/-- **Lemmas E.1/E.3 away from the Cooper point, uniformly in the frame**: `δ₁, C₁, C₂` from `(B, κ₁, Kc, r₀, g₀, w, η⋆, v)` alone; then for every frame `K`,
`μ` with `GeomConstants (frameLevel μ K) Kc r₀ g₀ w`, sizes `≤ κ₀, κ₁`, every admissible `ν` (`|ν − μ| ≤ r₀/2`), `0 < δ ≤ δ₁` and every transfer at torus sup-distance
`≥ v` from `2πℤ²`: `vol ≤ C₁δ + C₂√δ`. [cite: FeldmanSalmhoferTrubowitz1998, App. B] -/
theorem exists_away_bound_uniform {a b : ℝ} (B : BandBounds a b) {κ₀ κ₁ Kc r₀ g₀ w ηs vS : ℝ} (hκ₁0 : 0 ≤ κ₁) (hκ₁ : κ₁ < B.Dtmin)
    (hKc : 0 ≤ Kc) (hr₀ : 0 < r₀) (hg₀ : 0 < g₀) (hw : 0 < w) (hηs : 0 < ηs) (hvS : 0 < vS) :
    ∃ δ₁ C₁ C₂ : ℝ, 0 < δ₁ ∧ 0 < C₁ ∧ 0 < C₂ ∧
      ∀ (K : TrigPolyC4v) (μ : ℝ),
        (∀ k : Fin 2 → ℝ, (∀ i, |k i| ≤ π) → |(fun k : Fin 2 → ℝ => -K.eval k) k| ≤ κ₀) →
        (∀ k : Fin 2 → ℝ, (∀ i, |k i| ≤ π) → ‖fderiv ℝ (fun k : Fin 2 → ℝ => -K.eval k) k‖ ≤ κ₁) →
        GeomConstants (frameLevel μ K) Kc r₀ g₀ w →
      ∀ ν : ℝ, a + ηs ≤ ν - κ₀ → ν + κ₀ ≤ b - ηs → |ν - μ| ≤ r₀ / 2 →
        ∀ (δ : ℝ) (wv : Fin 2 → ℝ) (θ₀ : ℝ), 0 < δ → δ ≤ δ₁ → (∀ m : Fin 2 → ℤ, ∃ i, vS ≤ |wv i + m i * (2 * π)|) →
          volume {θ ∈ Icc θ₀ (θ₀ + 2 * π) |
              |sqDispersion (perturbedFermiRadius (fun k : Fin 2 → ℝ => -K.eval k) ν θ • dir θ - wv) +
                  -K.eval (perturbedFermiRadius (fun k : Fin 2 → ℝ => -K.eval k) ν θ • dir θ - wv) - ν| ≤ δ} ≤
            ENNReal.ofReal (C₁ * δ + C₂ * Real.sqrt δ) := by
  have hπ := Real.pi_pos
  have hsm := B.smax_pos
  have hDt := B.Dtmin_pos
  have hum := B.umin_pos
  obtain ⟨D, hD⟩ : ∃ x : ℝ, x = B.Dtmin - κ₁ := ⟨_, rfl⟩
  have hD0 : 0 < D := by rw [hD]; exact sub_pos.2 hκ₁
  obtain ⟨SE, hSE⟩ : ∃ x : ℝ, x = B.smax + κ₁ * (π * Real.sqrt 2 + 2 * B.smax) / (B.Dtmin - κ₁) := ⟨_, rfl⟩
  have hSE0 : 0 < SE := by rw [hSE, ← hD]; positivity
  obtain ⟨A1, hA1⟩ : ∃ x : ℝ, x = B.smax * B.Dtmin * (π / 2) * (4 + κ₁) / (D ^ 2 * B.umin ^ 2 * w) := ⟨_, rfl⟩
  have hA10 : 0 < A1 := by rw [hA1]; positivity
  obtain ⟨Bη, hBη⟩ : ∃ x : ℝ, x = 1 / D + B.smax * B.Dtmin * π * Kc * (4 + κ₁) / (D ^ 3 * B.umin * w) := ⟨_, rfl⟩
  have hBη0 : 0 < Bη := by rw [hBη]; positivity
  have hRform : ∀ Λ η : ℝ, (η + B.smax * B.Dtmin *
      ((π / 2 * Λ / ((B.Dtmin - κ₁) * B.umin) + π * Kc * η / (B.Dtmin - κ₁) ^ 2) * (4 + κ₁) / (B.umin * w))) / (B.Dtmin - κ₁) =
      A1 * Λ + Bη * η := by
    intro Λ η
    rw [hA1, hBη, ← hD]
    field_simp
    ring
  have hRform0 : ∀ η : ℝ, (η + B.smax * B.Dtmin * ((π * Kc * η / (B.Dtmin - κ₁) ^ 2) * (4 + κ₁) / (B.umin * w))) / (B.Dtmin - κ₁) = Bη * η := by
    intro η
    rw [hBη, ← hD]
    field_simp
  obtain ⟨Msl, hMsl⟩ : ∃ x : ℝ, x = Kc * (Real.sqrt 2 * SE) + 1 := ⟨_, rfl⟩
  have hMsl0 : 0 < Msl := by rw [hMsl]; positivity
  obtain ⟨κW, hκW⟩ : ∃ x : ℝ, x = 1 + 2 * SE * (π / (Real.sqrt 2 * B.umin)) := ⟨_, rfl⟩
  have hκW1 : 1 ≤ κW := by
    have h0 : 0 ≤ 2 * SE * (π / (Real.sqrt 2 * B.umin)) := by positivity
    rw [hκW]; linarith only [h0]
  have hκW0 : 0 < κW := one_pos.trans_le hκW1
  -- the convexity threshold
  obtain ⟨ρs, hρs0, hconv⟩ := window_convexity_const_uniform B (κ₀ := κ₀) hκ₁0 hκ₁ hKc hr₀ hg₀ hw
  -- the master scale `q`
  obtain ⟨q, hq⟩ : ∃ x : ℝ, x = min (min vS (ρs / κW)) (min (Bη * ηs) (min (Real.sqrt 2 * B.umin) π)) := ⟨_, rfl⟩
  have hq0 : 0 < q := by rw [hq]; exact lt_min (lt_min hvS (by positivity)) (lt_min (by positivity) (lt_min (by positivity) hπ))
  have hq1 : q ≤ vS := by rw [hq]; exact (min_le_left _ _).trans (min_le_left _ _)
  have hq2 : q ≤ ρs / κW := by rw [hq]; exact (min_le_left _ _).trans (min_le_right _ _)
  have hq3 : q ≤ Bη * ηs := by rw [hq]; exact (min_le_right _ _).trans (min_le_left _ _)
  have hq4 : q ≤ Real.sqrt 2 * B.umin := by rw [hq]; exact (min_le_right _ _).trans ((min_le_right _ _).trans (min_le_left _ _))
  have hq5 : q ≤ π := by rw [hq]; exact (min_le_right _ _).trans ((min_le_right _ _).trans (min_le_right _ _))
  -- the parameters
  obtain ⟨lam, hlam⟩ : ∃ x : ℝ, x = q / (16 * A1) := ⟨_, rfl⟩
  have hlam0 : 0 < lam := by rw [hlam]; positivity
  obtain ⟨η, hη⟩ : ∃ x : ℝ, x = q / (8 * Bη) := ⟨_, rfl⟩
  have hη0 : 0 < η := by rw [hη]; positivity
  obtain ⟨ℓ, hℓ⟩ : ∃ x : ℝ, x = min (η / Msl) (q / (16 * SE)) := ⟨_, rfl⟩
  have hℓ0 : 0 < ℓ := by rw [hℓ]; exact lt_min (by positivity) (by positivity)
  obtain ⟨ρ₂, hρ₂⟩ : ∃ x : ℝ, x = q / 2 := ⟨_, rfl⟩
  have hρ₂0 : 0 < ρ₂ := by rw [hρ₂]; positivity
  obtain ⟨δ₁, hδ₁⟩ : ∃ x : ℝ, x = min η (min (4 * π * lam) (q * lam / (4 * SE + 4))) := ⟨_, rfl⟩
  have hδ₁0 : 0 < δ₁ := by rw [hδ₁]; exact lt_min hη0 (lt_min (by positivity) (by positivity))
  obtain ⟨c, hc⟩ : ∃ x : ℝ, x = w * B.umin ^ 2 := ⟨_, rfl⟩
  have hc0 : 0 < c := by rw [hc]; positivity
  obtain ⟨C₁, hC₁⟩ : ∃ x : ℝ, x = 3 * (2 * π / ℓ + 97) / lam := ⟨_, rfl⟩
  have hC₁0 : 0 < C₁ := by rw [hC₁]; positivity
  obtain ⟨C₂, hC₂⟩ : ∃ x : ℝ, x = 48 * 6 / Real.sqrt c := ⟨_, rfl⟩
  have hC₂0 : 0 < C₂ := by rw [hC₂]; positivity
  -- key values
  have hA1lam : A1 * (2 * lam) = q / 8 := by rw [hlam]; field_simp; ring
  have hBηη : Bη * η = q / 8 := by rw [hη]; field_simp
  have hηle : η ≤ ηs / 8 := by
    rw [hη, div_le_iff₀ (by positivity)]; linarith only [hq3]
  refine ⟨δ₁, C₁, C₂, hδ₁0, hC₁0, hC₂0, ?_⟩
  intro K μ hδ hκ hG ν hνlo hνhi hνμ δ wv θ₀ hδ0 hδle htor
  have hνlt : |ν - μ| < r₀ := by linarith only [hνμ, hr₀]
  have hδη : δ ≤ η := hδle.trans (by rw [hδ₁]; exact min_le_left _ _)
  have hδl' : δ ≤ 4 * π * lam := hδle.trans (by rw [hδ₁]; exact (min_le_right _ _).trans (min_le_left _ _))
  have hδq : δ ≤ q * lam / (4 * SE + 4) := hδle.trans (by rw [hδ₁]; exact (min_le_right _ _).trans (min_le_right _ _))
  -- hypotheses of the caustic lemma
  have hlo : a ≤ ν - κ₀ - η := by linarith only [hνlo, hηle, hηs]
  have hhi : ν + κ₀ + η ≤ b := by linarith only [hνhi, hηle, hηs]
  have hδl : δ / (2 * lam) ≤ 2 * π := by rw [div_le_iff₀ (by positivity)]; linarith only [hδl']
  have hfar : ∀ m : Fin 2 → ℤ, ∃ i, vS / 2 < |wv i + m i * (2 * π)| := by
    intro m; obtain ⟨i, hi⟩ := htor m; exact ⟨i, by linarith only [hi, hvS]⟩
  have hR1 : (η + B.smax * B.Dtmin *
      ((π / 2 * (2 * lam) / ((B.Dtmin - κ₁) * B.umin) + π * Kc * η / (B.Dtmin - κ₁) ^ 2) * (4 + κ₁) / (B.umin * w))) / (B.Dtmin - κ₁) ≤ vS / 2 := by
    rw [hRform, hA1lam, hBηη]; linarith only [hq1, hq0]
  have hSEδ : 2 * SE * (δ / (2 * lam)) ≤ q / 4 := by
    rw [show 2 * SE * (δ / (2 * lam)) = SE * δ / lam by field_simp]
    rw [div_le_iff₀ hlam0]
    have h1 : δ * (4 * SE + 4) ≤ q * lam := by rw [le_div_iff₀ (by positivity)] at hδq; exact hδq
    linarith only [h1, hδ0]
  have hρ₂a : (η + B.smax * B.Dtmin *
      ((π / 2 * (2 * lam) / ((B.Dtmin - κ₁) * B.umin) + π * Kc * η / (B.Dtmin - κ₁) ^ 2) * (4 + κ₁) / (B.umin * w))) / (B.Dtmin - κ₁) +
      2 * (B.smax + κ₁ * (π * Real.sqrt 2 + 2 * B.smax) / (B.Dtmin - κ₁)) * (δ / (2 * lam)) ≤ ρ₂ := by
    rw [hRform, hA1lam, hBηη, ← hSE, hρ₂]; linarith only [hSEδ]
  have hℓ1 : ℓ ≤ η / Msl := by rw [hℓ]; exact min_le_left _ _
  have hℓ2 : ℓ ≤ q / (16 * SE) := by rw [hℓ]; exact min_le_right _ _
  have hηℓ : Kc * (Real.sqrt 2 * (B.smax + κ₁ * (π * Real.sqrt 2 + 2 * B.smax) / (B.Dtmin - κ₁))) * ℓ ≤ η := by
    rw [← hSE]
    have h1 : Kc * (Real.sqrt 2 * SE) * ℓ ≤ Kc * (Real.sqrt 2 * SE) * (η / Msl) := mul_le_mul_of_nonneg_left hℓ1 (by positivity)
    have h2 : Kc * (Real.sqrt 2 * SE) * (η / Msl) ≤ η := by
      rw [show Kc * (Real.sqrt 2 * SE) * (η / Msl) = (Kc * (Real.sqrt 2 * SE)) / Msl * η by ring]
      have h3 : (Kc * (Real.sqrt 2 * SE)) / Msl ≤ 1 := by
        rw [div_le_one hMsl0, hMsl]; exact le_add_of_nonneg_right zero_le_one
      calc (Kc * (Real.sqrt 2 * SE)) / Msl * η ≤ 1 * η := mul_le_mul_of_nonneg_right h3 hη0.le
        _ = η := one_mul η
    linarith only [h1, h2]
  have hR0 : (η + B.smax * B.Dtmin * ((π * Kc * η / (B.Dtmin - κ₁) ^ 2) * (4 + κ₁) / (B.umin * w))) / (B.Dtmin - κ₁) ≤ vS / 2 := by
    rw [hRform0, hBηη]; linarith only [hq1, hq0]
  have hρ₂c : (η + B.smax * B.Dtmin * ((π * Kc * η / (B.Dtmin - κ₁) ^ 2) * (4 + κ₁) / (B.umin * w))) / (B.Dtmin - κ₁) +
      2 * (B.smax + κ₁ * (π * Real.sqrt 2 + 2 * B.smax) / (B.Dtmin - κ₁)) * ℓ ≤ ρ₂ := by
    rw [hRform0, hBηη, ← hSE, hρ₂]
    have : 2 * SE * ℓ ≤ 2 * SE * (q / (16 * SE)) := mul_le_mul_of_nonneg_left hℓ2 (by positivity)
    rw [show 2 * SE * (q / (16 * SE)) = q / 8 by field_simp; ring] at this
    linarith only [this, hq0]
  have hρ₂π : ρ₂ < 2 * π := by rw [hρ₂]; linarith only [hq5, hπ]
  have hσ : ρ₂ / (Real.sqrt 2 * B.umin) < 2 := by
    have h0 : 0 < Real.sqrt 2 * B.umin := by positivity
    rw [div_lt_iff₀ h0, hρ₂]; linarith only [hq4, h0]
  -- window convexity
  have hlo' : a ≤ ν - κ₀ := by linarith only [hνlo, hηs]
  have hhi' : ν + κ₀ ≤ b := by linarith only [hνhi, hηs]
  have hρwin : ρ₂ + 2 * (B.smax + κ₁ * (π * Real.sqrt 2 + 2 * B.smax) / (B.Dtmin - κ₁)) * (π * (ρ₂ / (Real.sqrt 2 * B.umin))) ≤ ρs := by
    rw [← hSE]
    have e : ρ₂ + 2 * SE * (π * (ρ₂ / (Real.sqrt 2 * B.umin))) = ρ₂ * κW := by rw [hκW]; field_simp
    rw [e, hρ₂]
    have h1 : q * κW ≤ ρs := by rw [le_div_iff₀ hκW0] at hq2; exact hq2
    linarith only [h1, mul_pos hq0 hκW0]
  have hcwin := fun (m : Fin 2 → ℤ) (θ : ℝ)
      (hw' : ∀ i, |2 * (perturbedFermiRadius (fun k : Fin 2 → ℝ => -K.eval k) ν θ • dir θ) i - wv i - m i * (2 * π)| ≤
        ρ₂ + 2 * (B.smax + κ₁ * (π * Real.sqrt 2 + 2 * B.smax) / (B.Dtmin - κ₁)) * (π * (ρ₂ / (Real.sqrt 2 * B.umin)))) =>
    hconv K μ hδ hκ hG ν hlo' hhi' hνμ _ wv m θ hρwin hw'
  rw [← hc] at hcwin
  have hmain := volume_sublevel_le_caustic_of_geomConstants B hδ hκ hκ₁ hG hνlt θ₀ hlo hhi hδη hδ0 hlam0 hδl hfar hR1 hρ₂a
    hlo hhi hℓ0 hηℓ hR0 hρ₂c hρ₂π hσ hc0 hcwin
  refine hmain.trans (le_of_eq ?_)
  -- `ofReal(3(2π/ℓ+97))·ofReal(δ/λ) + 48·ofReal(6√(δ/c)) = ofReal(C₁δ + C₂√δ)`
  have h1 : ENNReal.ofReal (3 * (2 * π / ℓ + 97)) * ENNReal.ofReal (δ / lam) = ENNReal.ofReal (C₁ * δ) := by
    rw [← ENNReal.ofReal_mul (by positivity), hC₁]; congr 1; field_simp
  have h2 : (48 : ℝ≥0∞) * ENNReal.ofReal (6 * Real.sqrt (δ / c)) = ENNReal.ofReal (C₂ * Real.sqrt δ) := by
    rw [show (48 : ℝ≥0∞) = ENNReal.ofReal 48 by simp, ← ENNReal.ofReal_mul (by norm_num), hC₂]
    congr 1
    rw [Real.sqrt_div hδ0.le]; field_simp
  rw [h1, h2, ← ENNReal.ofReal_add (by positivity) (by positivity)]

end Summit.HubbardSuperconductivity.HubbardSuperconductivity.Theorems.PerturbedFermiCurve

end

--------------------

> Work to be completed: In the listing above, locate the line with "rw [hRform0, hBηη, ← hSE, hρ₂]" and the line with "have h1 : q", then extract exactly those lines and every line between them, and nothing more.

> Task solution:
    rw [hRform0, hBηη, ← hSE, hρ₂]
    have : 2 * SE * ℓ ≤ 2 * SE * (q / (16 * SE)) := mul_le_mul_of_nonneg_left hℓ2 (by positivity)
    rw [show 2 * SE * (q / (16 * SE)) = q / 8 by field_simp; ring] at this
    linarith only [this, hq0]
  have hρ₂π : ρ₂ < 2 * π := by rw [hρ₂]; linarith only [hq5, hπ]
  have hσ : ρ₂ / (Real.sqrt 2 * B.umin) < 2 := by
    have h0 : 0 < Real.sqrt 2 * B.umin := by positivity
    rw [div_lt_iff₀ h0, hρ₂]; linarith only [hq4, h0]
  -- window convexity
  have hlo' : a ≤ ν - κ₀ := by linarith only [hνlo, hηs]
  have hhi' : ν + κ₀ ≤ b := by linarith only [hνhi, hηs]
  have hρwin : ρ₂ + 2 * (B.smax + κ₁ * (π * Real.sqrt 2 + 2 * B.smax) / (B.Dtmin - κ₁)) * (π * (ρ₂ / (Real.sqrt 2 * B.umin))) ≤ ρs := by
    rw [← hSE]
    have e : ρ₂ + 2 * SE * (π * (ρ₂ / (Real.sqrt 2 * B.umin))) = ρ₂ * κW := by rw [hκW]; field_simp
    rw [e, hρ₂]
    have h1 : q * κW ≤ ρs := by rw [le_div_iff₀ hκW0] at hq2; exact hq2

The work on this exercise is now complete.